## What the task asks
Report every line of the material that contains the string "lower".

## Input records
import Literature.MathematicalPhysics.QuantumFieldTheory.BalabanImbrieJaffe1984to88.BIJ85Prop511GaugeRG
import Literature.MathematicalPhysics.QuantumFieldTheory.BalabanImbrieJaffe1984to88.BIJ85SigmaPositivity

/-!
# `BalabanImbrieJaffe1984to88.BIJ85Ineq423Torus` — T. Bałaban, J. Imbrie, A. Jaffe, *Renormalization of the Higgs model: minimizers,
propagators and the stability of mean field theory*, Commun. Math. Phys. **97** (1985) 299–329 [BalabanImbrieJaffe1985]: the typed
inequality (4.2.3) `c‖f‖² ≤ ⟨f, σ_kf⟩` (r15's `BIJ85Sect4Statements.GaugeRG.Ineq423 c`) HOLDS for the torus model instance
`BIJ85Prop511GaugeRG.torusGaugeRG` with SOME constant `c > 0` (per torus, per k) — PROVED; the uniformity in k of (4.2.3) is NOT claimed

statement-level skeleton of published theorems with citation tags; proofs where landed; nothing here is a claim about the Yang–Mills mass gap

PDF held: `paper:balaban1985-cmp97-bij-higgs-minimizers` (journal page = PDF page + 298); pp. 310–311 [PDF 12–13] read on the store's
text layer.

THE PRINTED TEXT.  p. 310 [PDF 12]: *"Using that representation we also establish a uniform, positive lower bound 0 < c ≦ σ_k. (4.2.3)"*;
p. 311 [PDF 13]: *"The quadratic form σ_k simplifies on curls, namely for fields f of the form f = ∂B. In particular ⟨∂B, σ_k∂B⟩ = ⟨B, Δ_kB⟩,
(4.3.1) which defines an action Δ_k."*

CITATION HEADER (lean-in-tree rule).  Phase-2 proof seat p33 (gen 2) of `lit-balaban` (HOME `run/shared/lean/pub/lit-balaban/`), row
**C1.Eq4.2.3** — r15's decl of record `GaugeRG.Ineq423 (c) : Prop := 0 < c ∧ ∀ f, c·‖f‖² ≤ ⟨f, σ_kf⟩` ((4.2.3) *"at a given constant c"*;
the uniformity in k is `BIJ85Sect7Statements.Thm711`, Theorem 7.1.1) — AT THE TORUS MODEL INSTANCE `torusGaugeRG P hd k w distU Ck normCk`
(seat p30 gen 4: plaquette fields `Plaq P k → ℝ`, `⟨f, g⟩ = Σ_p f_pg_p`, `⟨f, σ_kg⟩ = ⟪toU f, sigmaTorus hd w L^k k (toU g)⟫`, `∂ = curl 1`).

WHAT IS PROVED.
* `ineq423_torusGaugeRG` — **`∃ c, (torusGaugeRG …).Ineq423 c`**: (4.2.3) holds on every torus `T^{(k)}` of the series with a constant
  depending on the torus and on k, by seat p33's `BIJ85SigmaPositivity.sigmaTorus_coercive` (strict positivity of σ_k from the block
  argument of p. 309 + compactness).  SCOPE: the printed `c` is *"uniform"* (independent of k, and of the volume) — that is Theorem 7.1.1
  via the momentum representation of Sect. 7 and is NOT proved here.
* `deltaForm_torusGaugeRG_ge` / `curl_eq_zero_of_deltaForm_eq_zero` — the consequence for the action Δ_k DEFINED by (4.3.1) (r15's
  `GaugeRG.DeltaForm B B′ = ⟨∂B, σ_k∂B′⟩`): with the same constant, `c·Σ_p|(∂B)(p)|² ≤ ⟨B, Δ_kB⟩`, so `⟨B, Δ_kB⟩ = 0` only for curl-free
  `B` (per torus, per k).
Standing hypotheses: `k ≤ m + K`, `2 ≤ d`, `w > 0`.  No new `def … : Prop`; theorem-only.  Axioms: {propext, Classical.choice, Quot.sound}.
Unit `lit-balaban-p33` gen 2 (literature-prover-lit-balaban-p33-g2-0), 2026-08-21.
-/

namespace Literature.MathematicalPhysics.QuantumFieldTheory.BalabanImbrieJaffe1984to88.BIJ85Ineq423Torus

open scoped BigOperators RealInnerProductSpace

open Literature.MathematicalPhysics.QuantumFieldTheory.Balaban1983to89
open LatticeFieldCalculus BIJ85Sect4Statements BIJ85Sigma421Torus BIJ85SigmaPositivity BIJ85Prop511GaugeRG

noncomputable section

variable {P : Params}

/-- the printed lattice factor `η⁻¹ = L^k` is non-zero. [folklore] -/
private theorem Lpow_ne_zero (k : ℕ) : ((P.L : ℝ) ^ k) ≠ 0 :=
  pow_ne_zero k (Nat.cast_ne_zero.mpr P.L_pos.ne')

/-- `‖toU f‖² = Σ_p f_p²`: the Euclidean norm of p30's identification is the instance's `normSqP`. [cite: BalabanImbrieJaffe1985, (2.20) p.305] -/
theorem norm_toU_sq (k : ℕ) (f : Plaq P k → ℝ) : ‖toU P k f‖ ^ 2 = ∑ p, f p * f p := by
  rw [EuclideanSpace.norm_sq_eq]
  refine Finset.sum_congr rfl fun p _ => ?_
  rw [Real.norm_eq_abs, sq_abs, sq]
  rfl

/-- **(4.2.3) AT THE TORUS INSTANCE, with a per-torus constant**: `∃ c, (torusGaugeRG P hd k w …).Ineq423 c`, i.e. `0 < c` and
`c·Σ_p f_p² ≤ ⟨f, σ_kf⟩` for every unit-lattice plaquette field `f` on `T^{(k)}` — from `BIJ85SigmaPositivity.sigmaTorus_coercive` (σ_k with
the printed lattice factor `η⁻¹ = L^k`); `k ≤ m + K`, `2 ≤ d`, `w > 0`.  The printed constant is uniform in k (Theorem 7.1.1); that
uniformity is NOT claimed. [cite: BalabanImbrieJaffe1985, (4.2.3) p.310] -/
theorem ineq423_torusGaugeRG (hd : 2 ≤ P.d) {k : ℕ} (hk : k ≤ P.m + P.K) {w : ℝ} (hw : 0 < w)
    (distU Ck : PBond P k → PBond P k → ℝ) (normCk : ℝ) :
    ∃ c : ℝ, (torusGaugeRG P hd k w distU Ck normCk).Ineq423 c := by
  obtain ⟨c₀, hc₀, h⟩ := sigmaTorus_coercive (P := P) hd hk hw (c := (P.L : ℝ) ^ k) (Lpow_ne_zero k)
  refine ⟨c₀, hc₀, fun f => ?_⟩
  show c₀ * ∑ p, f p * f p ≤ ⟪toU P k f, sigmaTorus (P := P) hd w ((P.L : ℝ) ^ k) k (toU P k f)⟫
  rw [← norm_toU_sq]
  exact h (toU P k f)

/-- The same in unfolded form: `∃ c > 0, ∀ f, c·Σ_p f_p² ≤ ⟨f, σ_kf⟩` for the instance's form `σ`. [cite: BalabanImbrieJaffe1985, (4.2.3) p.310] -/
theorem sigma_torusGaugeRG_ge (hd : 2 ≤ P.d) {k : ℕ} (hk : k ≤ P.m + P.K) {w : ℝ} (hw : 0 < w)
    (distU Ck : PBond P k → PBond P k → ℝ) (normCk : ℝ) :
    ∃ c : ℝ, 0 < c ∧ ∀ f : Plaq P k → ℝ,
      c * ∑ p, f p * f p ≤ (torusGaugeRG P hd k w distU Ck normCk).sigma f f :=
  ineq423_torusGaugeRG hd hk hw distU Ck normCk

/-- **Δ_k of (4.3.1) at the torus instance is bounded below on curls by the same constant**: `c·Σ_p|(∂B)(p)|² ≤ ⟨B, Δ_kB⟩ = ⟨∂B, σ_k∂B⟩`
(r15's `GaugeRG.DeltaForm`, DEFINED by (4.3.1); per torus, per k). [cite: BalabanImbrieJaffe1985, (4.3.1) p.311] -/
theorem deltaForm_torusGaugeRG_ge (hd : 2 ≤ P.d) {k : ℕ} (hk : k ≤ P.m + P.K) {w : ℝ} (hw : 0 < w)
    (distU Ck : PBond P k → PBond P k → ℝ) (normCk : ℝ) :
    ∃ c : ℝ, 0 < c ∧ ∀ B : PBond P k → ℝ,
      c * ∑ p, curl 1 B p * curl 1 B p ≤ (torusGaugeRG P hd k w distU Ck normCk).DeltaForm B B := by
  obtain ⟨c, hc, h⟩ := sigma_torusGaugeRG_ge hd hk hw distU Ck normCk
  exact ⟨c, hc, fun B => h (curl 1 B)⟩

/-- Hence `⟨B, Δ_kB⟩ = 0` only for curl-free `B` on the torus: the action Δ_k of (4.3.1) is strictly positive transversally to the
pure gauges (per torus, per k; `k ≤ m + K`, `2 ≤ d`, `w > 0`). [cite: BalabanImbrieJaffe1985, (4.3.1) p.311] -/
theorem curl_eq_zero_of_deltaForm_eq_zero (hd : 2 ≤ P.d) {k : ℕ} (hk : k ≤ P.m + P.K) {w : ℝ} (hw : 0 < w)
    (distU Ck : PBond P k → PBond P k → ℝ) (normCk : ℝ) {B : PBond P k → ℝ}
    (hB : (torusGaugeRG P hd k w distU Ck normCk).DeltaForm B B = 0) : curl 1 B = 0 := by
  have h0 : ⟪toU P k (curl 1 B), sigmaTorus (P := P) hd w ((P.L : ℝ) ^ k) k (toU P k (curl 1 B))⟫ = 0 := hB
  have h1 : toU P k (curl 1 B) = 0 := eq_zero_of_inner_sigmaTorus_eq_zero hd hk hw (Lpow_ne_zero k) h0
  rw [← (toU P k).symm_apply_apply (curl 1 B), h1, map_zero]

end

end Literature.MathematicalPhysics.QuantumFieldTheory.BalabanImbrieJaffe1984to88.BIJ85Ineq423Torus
---
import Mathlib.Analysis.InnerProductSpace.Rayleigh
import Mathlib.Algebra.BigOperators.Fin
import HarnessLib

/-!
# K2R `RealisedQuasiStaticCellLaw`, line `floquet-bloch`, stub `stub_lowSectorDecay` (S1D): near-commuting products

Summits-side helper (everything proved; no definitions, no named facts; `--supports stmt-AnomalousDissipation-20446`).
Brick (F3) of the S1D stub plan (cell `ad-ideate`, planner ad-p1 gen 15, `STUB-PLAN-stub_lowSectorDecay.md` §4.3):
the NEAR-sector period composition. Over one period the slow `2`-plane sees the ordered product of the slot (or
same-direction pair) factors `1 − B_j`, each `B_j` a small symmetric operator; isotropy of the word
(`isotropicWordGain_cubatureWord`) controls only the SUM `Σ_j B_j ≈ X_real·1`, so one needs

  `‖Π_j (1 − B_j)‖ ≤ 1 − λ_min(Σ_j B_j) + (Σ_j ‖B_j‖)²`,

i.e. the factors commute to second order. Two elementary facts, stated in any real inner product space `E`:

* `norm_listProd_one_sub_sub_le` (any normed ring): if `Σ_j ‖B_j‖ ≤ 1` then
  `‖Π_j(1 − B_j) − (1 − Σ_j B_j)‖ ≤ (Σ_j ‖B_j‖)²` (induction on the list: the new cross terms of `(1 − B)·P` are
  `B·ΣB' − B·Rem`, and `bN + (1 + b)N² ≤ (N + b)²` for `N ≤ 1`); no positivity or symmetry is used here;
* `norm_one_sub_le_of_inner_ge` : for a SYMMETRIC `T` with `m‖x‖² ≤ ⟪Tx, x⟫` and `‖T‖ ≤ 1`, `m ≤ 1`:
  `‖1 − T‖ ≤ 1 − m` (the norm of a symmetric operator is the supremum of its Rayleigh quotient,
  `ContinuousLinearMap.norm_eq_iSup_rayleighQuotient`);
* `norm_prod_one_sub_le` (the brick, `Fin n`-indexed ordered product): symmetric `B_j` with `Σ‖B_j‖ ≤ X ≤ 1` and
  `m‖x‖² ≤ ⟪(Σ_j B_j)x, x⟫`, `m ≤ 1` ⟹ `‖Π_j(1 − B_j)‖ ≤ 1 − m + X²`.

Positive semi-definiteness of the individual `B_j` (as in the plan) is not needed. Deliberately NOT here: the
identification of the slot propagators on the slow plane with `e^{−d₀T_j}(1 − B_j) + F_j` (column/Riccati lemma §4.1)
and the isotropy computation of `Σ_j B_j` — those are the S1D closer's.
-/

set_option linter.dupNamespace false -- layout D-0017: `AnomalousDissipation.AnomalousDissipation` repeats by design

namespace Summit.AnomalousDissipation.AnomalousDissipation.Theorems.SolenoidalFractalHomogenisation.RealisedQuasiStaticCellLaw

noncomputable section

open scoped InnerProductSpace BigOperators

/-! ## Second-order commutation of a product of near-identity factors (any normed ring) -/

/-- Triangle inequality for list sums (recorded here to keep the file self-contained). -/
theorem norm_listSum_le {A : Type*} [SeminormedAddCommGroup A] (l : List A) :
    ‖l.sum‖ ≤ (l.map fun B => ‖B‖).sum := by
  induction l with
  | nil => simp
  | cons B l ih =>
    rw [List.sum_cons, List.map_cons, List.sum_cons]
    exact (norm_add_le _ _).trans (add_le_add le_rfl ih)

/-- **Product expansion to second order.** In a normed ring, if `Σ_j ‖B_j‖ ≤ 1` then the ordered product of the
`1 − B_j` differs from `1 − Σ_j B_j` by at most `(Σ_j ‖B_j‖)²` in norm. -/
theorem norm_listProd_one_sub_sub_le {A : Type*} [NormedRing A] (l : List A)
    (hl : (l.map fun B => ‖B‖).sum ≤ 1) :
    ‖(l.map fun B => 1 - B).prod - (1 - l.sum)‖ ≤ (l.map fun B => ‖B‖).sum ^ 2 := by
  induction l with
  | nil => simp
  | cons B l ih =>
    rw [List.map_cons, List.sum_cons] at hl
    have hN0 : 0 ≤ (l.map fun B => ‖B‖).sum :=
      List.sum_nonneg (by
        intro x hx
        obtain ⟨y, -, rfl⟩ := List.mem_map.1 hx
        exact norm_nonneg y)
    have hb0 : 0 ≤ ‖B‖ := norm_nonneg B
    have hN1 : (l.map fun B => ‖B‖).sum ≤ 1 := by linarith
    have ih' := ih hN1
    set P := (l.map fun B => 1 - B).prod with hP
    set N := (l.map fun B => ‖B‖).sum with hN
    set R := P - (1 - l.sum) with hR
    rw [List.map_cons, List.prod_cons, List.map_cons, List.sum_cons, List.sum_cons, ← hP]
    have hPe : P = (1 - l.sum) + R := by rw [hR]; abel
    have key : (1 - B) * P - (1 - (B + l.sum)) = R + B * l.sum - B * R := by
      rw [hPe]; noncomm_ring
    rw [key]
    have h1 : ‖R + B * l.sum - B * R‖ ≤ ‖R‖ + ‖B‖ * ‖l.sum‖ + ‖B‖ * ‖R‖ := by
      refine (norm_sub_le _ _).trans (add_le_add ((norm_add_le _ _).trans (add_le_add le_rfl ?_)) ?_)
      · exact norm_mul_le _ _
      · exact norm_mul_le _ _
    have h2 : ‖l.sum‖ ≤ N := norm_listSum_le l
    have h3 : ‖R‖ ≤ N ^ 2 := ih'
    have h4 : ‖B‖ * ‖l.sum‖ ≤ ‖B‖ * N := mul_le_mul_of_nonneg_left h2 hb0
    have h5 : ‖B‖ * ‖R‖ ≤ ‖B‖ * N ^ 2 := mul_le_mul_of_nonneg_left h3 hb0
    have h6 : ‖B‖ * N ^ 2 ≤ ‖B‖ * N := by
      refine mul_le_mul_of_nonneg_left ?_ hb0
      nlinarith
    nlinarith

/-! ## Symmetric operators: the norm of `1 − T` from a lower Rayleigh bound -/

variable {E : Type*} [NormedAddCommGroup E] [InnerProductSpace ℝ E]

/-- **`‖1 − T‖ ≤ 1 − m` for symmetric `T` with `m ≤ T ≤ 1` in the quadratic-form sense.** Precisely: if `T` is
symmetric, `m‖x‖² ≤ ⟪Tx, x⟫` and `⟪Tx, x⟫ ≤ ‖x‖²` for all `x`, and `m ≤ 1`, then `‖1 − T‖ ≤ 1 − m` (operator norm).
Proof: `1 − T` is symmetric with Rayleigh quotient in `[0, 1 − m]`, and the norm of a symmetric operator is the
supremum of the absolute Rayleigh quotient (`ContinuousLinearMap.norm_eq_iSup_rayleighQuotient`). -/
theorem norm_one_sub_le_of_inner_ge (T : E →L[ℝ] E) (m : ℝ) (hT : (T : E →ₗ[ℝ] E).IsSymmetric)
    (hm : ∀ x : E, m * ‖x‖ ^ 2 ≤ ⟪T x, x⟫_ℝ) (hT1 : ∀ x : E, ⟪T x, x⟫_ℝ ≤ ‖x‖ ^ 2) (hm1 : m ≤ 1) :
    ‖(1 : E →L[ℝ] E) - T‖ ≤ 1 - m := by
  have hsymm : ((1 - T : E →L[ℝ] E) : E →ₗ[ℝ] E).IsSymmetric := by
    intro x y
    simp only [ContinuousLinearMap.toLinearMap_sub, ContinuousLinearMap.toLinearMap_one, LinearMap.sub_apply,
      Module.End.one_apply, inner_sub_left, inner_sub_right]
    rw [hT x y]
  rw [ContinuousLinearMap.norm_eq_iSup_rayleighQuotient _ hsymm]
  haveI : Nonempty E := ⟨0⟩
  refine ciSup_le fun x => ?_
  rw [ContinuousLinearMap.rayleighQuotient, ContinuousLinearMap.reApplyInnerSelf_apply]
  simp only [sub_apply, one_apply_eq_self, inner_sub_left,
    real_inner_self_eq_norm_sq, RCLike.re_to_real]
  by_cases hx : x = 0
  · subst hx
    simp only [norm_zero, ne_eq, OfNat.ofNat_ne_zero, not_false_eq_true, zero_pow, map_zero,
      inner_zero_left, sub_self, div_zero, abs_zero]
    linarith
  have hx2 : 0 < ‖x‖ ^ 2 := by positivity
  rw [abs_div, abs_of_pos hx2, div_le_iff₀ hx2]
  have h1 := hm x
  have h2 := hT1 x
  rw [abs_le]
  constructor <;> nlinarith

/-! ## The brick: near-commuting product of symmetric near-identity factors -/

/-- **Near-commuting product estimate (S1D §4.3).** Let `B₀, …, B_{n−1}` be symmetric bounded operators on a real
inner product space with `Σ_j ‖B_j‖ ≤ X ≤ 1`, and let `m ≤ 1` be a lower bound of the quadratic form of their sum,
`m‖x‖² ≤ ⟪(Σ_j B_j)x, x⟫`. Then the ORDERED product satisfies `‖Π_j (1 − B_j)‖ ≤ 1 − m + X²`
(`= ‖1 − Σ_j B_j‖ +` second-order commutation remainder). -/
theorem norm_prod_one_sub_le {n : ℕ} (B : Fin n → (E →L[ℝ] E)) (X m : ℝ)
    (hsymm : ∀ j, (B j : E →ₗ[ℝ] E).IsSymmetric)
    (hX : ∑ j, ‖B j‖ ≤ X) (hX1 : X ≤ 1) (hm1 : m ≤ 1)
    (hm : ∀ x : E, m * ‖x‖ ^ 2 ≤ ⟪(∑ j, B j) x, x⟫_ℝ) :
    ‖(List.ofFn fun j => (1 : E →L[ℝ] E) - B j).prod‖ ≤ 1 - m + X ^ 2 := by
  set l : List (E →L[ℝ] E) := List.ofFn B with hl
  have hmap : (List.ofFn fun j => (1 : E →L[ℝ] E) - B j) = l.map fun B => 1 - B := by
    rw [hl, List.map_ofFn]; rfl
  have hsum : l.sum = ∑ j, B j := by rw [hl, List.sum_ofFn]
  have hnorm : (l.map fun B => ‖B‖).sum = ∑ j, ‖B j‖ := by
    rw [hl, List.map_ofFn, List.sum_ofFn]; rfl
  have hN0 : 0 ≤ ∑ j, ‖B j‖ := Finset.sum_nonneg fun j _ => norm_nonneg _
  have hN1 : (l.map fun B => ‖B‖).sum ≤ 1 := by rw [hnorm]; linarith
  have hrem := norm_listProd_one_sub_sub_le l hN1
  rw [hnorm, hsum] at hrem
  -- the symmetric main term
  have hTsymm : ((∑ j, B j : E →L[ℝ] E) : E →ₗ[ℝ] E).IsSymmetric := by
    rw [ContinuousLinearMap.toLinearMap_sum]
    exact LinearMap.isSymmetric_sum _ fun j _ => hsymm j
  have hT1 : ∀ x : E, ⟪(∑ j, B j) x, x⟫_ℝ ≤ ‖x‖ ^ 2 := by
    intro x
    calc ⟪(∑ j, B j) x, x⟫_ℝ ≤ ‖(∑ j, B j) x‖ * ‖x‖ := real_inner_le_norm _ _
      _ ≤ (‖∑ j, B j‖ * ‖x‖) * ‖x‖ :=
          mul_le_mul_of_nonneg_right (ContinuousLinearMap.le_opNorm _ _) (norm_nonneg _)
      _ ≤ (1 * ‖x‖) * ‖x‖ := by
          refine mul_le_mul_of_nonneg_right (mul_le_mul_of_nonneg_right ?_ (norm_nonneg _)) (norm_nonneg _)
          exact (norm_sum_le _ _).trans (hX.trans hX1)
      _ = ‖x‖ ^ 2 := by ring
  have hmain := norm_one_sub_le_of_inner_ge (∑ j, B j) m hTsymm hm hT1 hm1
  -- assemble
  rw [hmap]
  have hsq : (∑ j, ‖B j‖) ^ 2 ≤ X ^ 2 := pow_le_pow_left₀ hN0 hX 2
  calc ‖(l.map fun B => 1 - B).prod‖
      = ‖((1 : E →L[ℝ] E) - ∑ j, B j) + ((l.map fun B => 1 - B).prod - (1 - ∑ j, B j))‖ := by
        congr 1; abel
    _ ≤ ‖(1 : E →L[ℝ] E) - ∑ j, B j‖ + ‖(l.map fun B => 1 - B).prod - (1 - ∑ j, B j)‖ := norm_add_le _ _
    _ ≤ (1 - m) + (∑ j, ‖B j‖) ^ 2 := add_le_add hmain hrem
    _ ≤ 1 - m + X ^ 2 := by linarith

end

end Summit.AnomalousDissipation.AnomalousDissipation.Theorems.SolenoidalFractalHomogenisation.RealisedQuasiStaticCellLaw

## Answer to this problem
THE PRINTED TEXT.  p. 310 [PDF 12]: *"Using that representation we also establish a uniform, positive lower bound 0 < c ≦ σ_k. (4.2.3)"*;
/-! ## Symmetric operators: the norm of `1 − T` from a lower Rayleigh bound -/
inner product space with `Σ_j ‖B_j‖ ≤ X ≤ 1`, and let `m ≤ 1` be a lower bound of the quadratic form of their sum,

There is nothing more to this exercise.